16.2 Accordingly, we will take reasonable steps to ensure that all Personal Data and Sensitive Personal Data is kept as accurate, complete and up-to-date as reasonably possible.

16.3 We may from time to time send automated prompts to you requiring that you confirm that the Personal Data and/or Sensitive Personal Data in our possession is accurate and up to date.

16.4 You must, however, notify us from time to time in writing of any updates required in respect of your Personal Data and/or Sensitive Personal Data. Such notifications should be submitted to us in writing either by email at the following email address: info@africansinaviation.com or by post under the following address: P.O. Box 46036-00100, Nairobi, Kenya.

17. COMPLAINTS PROCEDURE

17.1 You have the right to complain in instances where any of your rights have been infringed. We shall take all complaints very seriously and will address all such complaints in accordance with the following procedure –

a) Complaints must be submitted to us in writing either by email at the following email address: info@africansinaviation.com or by post under the following address: P.O. Box 46036-00100, Nairobi, Kenya.

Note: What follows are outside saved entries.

import Literature.AlgebraicGeometry.Resolution.StrictNormalCrossingsOpen
import HarnessLib

/-!
# The strict normal crossings condition is an open condition (schemes)

Topic: `Literature/AlgebraicGeometry/Resolution`. Scheme-theoretic form of
`StrictNormalCrossingsOpen.lean` (ring level, `IsSNCIdeal.exists_notMem_forall`): on a scheme
locally of finite type over a perfect field, the pointwise strict normal crossings condition
(`IsStrictNormalCrossingsAt`, Stacks 0BI9 at a point) for a closed subset `Z` at a point
`p ∈ Z` holds at every point of `Z` in an open neighbourhood of `p`. This is the step, implicit
in de Jong 1996, 4.25 (i)/4.28, from a strict normal crossings chart at one point of an étale
neighbourhood to a strict normal crossings divisor on a (smaller) étale neighbourhood.

* `isSNCIdeal_map_iff_of_isLocalization_atPrime` — independence of the localisation model;
* `IsStrictNormalCrossingsAt.iff_isSNCIdeal_map` — on an affine open `W ∋ p`, the condition at
  `p` is the condition for `I_Z(W) · Γ(X, W)_𝔭`, `𝔭` the prime of `p`;
* `IsStrictNormalCrossingsAt.exists_mem_forall` — **openness**: some open `U ∋ p` such that the
  condition holds at all points of `U ∩ Z`; `IsStrictNormalCrossingsDivisor` on the open
  subscheme (`IsStrictNormalCrossingsAt.exists_isStrictNormalCrossingsDivisor_preimage`).

## Sources

* A. J. de Jong, *Smoothness, semi-stability and alterations*, Publ. Math. IHÉS 83 (1996), 2.4,
  4.25–4.28.
* The Stacks Project, Tags 0BI9, 0BIA.
-/

noncomputable section

open CategoryTheory AlgebraicGeometry TopologicalSpace IsLocalRing

universe u

namespace Literature.AlgebraicGeometry.Resolution

open Scheme.IdealSheafData

/-! ## Independence of the localisation model -/

/-- Local strict normal crossings data for `I S` does not depend on the chosen localisation
`S` of `R` at the prime `𝔭`. [folklore] -/
theorem isSNCIdeal_map_iff_of_isLocalization_atPrime {R : Type u} [CommRing R] (𝔭 : Ideal R)
    [𝔭.IsPrime] (S S' : Type u) [CommRing S] [CommRing S'] [Algebra R S] [Algebra R S']
    [IsLocalization.AtPrime S 𝔭] [IsLocalization.AtPrime S' 𝔭] (I : Ideal R) :
    haveI := IsLocalization.AtPrime.isLocalRing S 𝔭
    haveI := IsLocalization.AtPrime.isLocalRing S' 𝔭
    IsSNCIdeal (I.map (algebraMap R S)) ↔ IsSNCIdeal (I.map (algebraMap R S')) := by
  haveI := IsLocalization.AtPrime.isLocalRing S 𝔭
  haveI := IsLocalization.AtPrime.isLocalRing S' 𝔭
  let e := (IsLocalization.algEquiv 𝔭.primeCompl S S').toRingEquiv
  have he : (e : S →+* S').comp (algebraMap R S) = algebraMap R S' :=
    RingHom.ext fun r => (IsLocalization.algEquiv 𝔭.primeCompl S S').commutes r
  rw [IsSNCIdeal.iff_of_ringEquiv e, Ideal.map_map, he]

/-! ## The condition at a point, on an affine chart -/

section Chart

variable {X : Scheme.{u}} {Z : Set X} {W : X.Opens} (hW : IsAffineOpen W) {p : X}
  (hpW : p ∈ W)

/-- On an affine open `W ∋ p`, the strict normal crossings condition for `Z` at `p` is the ring
condition for the extension of `I_Z(W) ⊆ Γ(X, W)` to the localisation at the prime `𝔭` of `p`.
[folklore] -/
theorem IsStrictNormalCrossingsAt.iff_isSNCIdeal_map :
    IsStrictNormalCrossingsAt X Z p ↔
      IsSNCIdeal (((vanishingIdeal ⟨closure Z, isClosed_closure⟩).ideal ⟨W, hW⟩).map
        (algebraMap Γ(X, W) (Localization.AtPrime (hW.primeIdealOf ⟨p, hpW⟩).asIdeal))) := by
  letI := TopCat.Presheaf.algebra_section_stalk X.presheaf (⟨p, hpW⟩ : W)
  haveI := hW.isLocalization_stalk ⟨p, hpW⟩
  unfold IsStrictNormalCrossingsAt
  rw [stalkIdeal_eq_map_germ _ ⟨W, hW⟩ hpW,
    ← isSNCIdeal_map_iff_of_isLocalization_atPrime (hW.primeIdealOf ⟨p, hpW⟩).asIdeal
      (X.presheaf.stalk p)]
  rfl

/-- Membership in the basic open `D(g)` in terms of the prime of the point. [folklore] -/
theorem mem_basicOpen_iff_notMem_primeIdealOf (g : Γ(X, W)) :
    p ∈ X.basicOpen g ↔ g ∉ (hW.primeIdealOf ⟨p, hpW⟩).asIdeal := by
  letI := TopCat.Presheaf.algebra_section_stalk X.presheaf (⟨p, hpW⟩ : W)
  haveI := hW.isLocalization_stalk ⟨p, hpW⟩
  rw [X.mem_basicOpen g p hpW]
  exact IsLocalization.AtPrime.isUnit_to_map_iff (X.presheaf.stalk p)
    (hW.primeIdealOf ⟨p, hpW⟩).asIdeal g

/-- The sections of the ideal sheaf of (the closure of) `Z` over `W` lie in the prime of every
point of `W ∩ Z`. [folklore] -/
theorem vanishingIdeal_ideal_le_primeIdealOf (hp : p ∈ Z) :
    (vanishingIdeal ⟨closure Z, isClosed_closure⟩).ideal ⟨W, hW⟩ ≤
      (hW.primeIdealOf ⟨p, hpW⟩).asIdeal := by
  intro s hs
  rw [vanishingIdeal_ideal] at hs
  refine (PrimeSpectrum.mem_vanishingIdeal _ _).mp hs (hW.primeIdealOf ⟨p, hpW⟩) ?_
  change hW.fromSpec (hW.primeIdealOf ⟨p, hpW⟩) ∈ closure Z
  rw [hW.fromSpec_primeIdealOf ⟨p, hpW⟩]
  exact subset_closure hp

end Chart

/-! ## Openness -/

/-- **The strict normal crossings condition is open** (schemes locally of finite type over a
perfect field): if a subset `Z ⊆ X` satisfies the condition at `p`, then at all
points of `Z` in some open neighbourhood of `p`. Proof: on an affine open `W ∋ p` the coordinate
ring is of finite type over the perfect field, and `IsSNCIdeal.exists_notMem_forall` provides
`g ∉ 𝔭` such that the condition holds at every prime `𝔮 ∌ g` containing `I_Z(W)`; take
`U = D(g)`. [folklore] -/
theorem IsStrictNormalCrossingsAt.exists_mem_forall {k : Type u} [Field k] [PerfectField k]
    {X : Scheme.{u}} (f : X ⟶ Spec (.of k)) [LocallyOfFiniteType f] {Z : Set X} {p : X}
    (h : IsStrictNormalCrossingsAt X Z p) :
    ∃ U : X.Opens, p ∈ U ∧ ∀ q ∈ U, q ∈ Z → IsStrictNormalCrossingsAt X Z q := by
  obtain ⟨W, hW, hpW, -⟩ := exists_isAffineOpen_mem_and_subset (X := X) (x := p) (U := ⊤) trivial
  -- `Γ(X, W)` is of finite type over the perfect field `k`
  have hft : RingHom.FiniteType (f.appLE ⊤ W le_top).hom :=
    HasRingHomProperty.appLE @LocallyOfFiniteType f inferInstance ⟨⊤, isAffineOpen_top _⟩
      ⟨W, hW⟩ le_top
  let φ : k →+* Γ(X, W) := (f.appLE ⊤ W le_top).hom.comp (Scheme.ΓSpecIso (.of k)).inv.hom
  have hφ : φ.FiniteType :=
    hft.comp (RingHom.FiniteType.of_surjective _
      (Scheme.ΓSpecIso (.of k)).commRingCatIsoToRingEquiv.symm.surjective)
  letI : Algebra k Γ(X, W) := φ.toAlgebra
  haveI : Algebra.FiniteType k Γ(X, W) := hφ
  -- the ring statement at the prime of `p`
  set I₀ := (vanishingIdeal ⟨closure Z, isClosed_closure⟩).ideal ⟨W, hW⟩ with hI₀
  have h' := (IsStrictNormalCrossingsAt.iff_isSNCIdeal_map hW hpW).mp h
  obtain ⟨g, hg, hforall⟩ :=
    IsSNCIdeal.exists_notMem_forall k I₀ (hW.primeIdealOf ⟨p, hpW⟩).asIdeal h'
  refine ⟨X.basicOpen g, (mem_basicOpen_iff_notMem_primeIdealOf hW hpW g).mpr hg,
    fun q hqU hqZ => ?_⟩
  have hqW : q ∈ W := X.basicOpen_le g hqU
  have hgq : g ∉ (hW.primeIdealOf ⟨q, hqW⟩).asIdeal :=
    (mem_basicOpen_iff_notMem_primeIdealOf hW hqW g).mp hqU
  exact (IsStrictNormalCrossingsAt.iff_isSNCIdeal_map hW hqW).mpr
    (hforall _ hgq (vanishingIdeal_ideal_le_primeIdealOf hW hqW hqZ))

/-- **A strict normal crossings divisor near a point where the condition holds**: for `Z`
closed satisfying the strict normal crossings condition at a point `p` (on a scheme locally of
finite type over a perfect field), there is an open `U ∋ p` such that `Z ∩ U` is a strict normal
crossings divisor in the open subscheme `U`. [folklore] -/
theorem IsStrictNormalCrossingsAt.exists_isStrictNormalCrossingsDivisor_preimage {k : Type u}
    [Field k] [PerfectField k] {X : Scheme.{u}} (f : X ⟶ Spec (.of k)) [LocallyOfFiniteType f]
    {Z : Set X} (hZ : IsClosed Z) {p : X} (h : IsStrictNormalCrossingsAt X Z p) :
    ∃ U : X.Opens, p ∈ U ∧ IsStrictNormalCrossingsDivisor U (U.ι ⁻¹' Z) := by
  obtain ⟨U, hpU, hU⟩ := h.exists_mem_forall f
  refine ⟨U, hpU, IsStrictNormalCrossingsDivisor.of_forall_isStrictNormalCrossingsAt
    (hZ.preimage U.ι.continuous) fun y hy => ?_⟩
  rw [← IsStrictNormalCrossingsAt.iff_of_isOpenImmersion U.ι hZ y]
  exact hU (U.ι y) (by simp) hy

end Literature.AlgebraicGeometry.Resolution

end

b) Our response to you may comprise any of the following – i. a suggested remedy for the complaint; ii. a dismissal of the complaint and the reasons as to why it was dismissed; and/or iii. an apology (if applicable) and any action proposed to be taken.

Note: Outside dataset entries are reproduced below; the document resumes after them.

import Summits.Ventures.HodgeRepro2.T5SU11JacobiPhaseLawAsymptotic
import Summits.Ventures.HodgeRepro2.T5SU11PhaseTail

/-!
# The tail of the phase on the group for every `λ`, and the limit law on `G`

`T5SU11PhaseTail` gives the exact tail of the phase at `λ = 0`. Here, for every `λ` and `k` on the ray,
the tail of `m_k φ_λ dν` is identified with its phase form through the law of the phase for measurable
`[0, ∞]`-valued functions (`T5SU11PhaseTail.lintegral_phase_eq_measurable`):

  **`∫_{t < log|a(g)|} m_k φ_λ dν = 2π ∫_t^∞ e^{−(k−2)s} Φ_λ(s) ds`**,  `t ≥ 0`   (`integral_phase_tail_eq`)

(the indicator of `{t < log|a|}` is `(Ioi t).indicator` read in the phase, the Bochner integrals are
converted to lower integrals of `ofReal` and back — integrability from the criterion
`T5SU11PhaseLawLintegral.integrable_phase_iff`). Consequently the limit law of
`T5SU11JacobiPhaseLawAsymptotic` reads on the group: for the probability measure `m_k φ_λ dν / m̂_k(λ)`,

  **`P_{k,λ}(k · log|a| > x) → e^{−x}`**   (`tendsto_phase_tail_prob_atTop`)

for every real `λ` and every `x ≥ 0` — the rescaled phase converges in distribution to the standard
exponential law. Nothing is claimed about (N).

Blind lane: Mathlib + the HodgeRepro2 prefix only; no sorry; axioms ⊆ {propext, Classical.choice,
Quot.sound}.
-/

namespace Summit.Ventures.HodgeRepro2.T5SU11JacobiPhaseTailGroup

open MeasureTheory MeasureTheory.Measure Metric Set Filter Topology
open T5SU11Unimodular T5SU11Fibration T5SU11Cartan T5SU11OneParameter T5SU11CartanProjection T5HaarCircle
  T5BergmanCoefficient T5SU11FibrationHaar T5SU11SphericalFunction T5SU11SphericalSymmetry
  T5SU11SphericalBounds T5SU11SphericalContinuous T5SU11JacobiIwasawa T5SU11JacobiTransform
  T5SU11JacobiWeight T5SU11KFiniteMajorantPow T5SU11JacobiWeightDeriv T5SU11PhaseLaw
  T5SU11PhaseLawLintegral T5SU11JacobiLaplacePhase T5SU11PhaseTail T5SU11JacobiPhaseLawAsymptotic
open scoped Real ENNReal

/-- The set `{t < log|a(g)|}` is measurable (open). -/
theorem measurableSet_phase_gt (t : ℝ) : MeasurableSet {g : SU11 | t < Real.log ‖mat g 0 0‖} :=
  (isOpen_lt continuous_const continuous_log_norm_mat).measurableSet

section measure

variable [MeasurableSpace Circle] [BorelSpace Circle]

/-- `e^{−(k−2)s} Φ_λ(s)` is integrable on `(0, ∞)` for `k` on the ray (the integrability criterion of the
law of the phase applied to `m_k φ_λ`). -/
theorem integrableOn_exp_mul_sphPhase {k lam : ℝ} (hk : 1 < k) (h1 : lam < k) (h2 : 2 < k + lam) :
    IntegrableOn (fun s : ℝ => Real.exp (-((k - 2) * s)) * sphPhase lam s) (Ioi 0) := by
  have hF : Continuous fun s : ℝ => Real.exp (-(k * s)) * sphPhase lam s :=
    (Real.continuous_exp.comp (continuous_const.mul continuous_id).neg).mul (continuous_sphPhase lam)
  have hF0 : ∀ s, 0 ≤ s → 0 ≤ Real.exp (-(k * s)) * sphPhase lam s := fun s _ =>
    mul_nonneg (Real.exp_pos _).le (sphPhase_pos lam s).le
  have hint : Integrable (fun g => (fun s : ℝ => Real.exp (-(k * s)) * sphPhase lam s)
      (Real.log ‖mat g 0 0‖)) (nu haarCircle) := by
    refine (integrable_orbit_rpow_mul_sph hk h1 h2).congr (Filter.Eventually.of_forall fun g => ?_)
    simp only
    rw [orbit_rpow_eq_exp, sph_eq_sphPhase]
  have h := (integrable_phase_iff hF hF0).mp hint
  refine h.congr_fun (fun s _ => ?_) measurableSet_Ioi
  show Real.exp (-(k * s)) * sphPhase lam s * Real.exp (2 * s) = Real.exp (-((k - 2) * s)) * sphPhase lam s
  rw [mul_right_comm, ← Real.exp_add]
  congr 2
  ring

/-- **THE TAIL OF THE PHASE ON THE GROUP, IN PHASE FORM**: for `k` on the ray and `t ≥ 0`,
`∫_{t < log|a(g)|} m_k φ_λ dν = 2π ∫_t^∞ e^{−(k−2)s} Φ_λ(s) ds`. -/
theorem integral_phase_tail_eq {k lam : ℝ} (hk : 1 < k) (h1 : lam < k) (h2 : 2 < k + lam) {t : ℝ}
    (ht : 0 ≤ t) :
    ∫ g in {g : SU11 | t < Real.log ‖mat g 0 0‖}, (1 - ‖orbit g‖ ^ 2) ^ (k / 2) * sph lam g ∂(nu haarCircle)
      = 2 * π * ∫ s in Ioi t, Real.exp (-((k - 2) * s)) * sphPhase lam s := by
  set S : Set SU11 := {g : SU11 | t < Real.log ‖mat g 0 0‖} with hS
  have hSm : MeasurableSet S := measurableSet_phase_gt t
  set f : SU11 → ℝ := fun g => (1 - ‖orbit g‖ ^ 2) ^ (k / 2) * sph lam g with hf
  have hf0 : ∀ g, 0 ≤ f g := fun g => mul_nonneg (orbit_rpow_nonneg k g) (sph_pos lam g).le
  have hfc : Continuous f := (continuous_orbit_rpow k).mul (continuous_sph lam)
  -- the phase-side functions
  set h : ℝ → ℝ := fun s => Real.exp (-((k - 2) * s)) * sphPhase lam s with hh
  have hh0 : ∀ s, 0 ≤ h s := fun s => mul_nonneg (Real.exp_pos _).le (sphPhase_pos lam s).le
  set G : ℝ → ℝ≥0∞ := fun s => (Ioi t).indicator
    (fun s => ENNReal.ofReal (Real.exp (-(k * s)) * sphPhase lam s)) s with hG
  have hGm : Measurable G :=
    (ENNReal.measurable_ofReal.comp ((Real.continuous_exp.comp
      (continuous_const.mul continuous_id).neg).mul (continuous_sphPhase lam)).measurable).indicator
      measurableSet_Ioi
  -- step 1: the group integral as a lower integral of the phase-side `G`
  have e1 : ∀ g : SU11, ENNReal.ofReal (S.indicator f g) = G (Real.log ‖mat g 0 0‖) := fun g => by
    by_cases hg : g ∈ S
    · have hg' : Real.log ‖mat g 0 0‖ ∈ Ioi t := hg
      rw [indicator_of_mem hg, hG]
      simp only
      rw [indicator_of_mem hg', hf]
      simp only
      rw [orbit_rpow_eq_exp, sph_eq_sphPhase]
    · have hg' : Real.log ‖mat g 0 0‖ ∉ Ioi t := hg
      rw [indicator_of_notMem hg, hG]
      simp only
      rw [indicator_of_notMem hg', ENNReal.ofReal_zero]
  have step1 : ∫ g in S, f g ∂(nu haarCircle)
      = ENNReal.toReal (∫⁻ g, G (Real.log ‖mat g 0 0‖) ∂(nu haarCircle)) := by
    rw [← integral_indicator hSm, integral_eq_lintegral_of_nonneg_ae
      (Filter.Eventually.of_forall fun g => indicator_nonneg (fun g _ => hf0 g) g)
      (hfc.aestronglyMeasurable.indicator hSm)]
    congr 1
    exact lintegral_congr fun g => e1 g
  -- step 2: the law of the phase, and the phase-side lower integral as a Bochner integral
  have e2 : ∀ s : ℝ, G s * ENNReal.ofReal (Real.exp (2 * s))
      = ENNReal.ofReal ((Ioi t).indicator h s) := fun s => by
    by_cases hs : s ∈ Ioi t
    · rw [hG]
      simp only
      rw [indicator_of_mem hs, indicator_of_mem hs, ← ENNReal.ofReal_mul
        (mul_nonneg (Real.exp_pos _).le (sphPhase_pos lam s).le), hh]
      simp only
      congr 1
      rw [mul_right_comm, ← Real.exp_add]
      congr 2
      ring
    · rw [hG]
      simp only
      rw [indicator_of_notMem hs, indicator_of_notMem hs, zero_mul, ENNReal.ofReal_zero]
  have hint : IntegrableOn ((Ioi t).indicator h) (Ioi 0) :=
    (integrableOn_exp_mul_sphPhase hk h1 h2).indicator measurableSet_Ioi
  have step2 : ∫⁻ g, G (Real.log ‖mat g 0 0‖) ∂(nu haarCircle)
      = ENNReal.ofReal (2 * π) * ENNReal.ofReal (∫ s in Ioi (0 : ℝ), (Ioi t).indicator h s) := by
    rw [lintegral_phase_eq_measurable G hGm]
    congr 1
    rw [ofReal_integral_eq_lintegral_ofReal hint
      (Filter.Eventually.of_forall fun s => indicator_nonneg (fun s _ => hh0 s) s)]
    exact lintegral_congr fun s => e2 s
  -- step 3: the indicator integral over `(0, ∞)` is the integral over `(t, ∞)`
  have step3 : ∫ s in Ioi (0 : ℝ), (Ioi t).indicator h s = ∫ s in Ioi t, h s := by
    rw [integral_indicator measurableSet_Ioi, Measure.restrict_restrict measurableSet_Ioi,
      Ioi_inter_Ioi, show max t 0 = t from max_eq_left ht]
  have hnn : 0 ≤ ∫ s in Ioi t, h s := integral_nonneg fun s => hh0 s
  rw [step1, step2, step3, ENNReal.toReal_mul, ENNReal.toReal_ofReal (by positivity),
    ENNReal.toReal_ofReal hnn]

/-- **THE LIMIT LAW ON THE GROUP**: for every `λ` and `x ≥ 0`, the `m_k φ_λ dν/m̂_k(λ)`-probability of
`{k · log|a(g)| > x}` tends to `e^{−x}` as `k → ∞`. -/
theorem tendsto_phase_tail_prob_atTop (lam : ℝ) {x : ℝ} (hx : 0 ≤ x) :
    Tendsto (fun k : ℝ =>
        (∫ g in {g : SU11 | x / k < Real.log ‖mat g 0 0‖},
            (1 - ‖orbit g‖ ^ 2) ^ (k / 2) * sph lam g ∂(nu haarCircle))
          / ∫ g, (1 - ‖orbit g‖ ^ 2) ^ (k / 2) * sph lam g ∂(nu haarCircle))
      atTop (𝓝 (Real.exp (-x))) := by
  refine (tendsto_phase_tail_atTop lam hx).congr' ?_
  filter_upwards [eventually_gt_atTop (max 2 (max lam (2 - lam)))] with k hk
  rw [max_lt_iff, max_lt_iff] at hk
  rw [integral_phase_tail_eq (by linarith) (by linarith) (by linarith) (div_nonneg hx (by linarith))]

end measure

end Summit.Ventures.HodgeRepro2.T5SU11JacobiPhaseTailGroup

17.2 If you are not satisfied with the suggested remedies, you have the right to complain to the Office of the Data Protection Commissioner.

18. INTERNATIONAL DATA TRANSFERS

We will not transfer your Personal Data or Sensitive Personal Data outside of Kenya without ensuring that appropriate safeguards are in place to protect data privacy and security.

19. TRAINING AND AWARENESS

We have trained and are providing continuous awareness programs to our employees and volunteers on data protection principles, their responsibilities under this policy, and how to handle Personal Data or Sensitive Personal Data securely.

20. COMPLIANCE AND REVIEW

We commit to comply with all relevant data protection laws and regulations governing the collection, storage, and processing of your personal data. In the event of any legal obligation to disclose information, we will do so only to the extent mandated by law and will notify you, if permissible. Compliance with this policy will be monitored regularly, and periodic reviews will be conducted to ensure its effectiveness and continued compliance with applicable laws and regulations.

21. CHANGES TO THIS POLICY

21.1 We reserve the right to make amendments to this Policy from time to time and will use reasonable efforts to notify you of such amendments.

21.2 The current version of this Policy will govern the respective rights and obligations between you and AfroAero Ventures Ltd.

22. NOTIFICATION OF THE POLICY

We shall notify and communicate the existence and contents of this Policy to our subscribers, employees and stakeholders of AfroAero Ventures Ltd along with suitable contact details for reporting.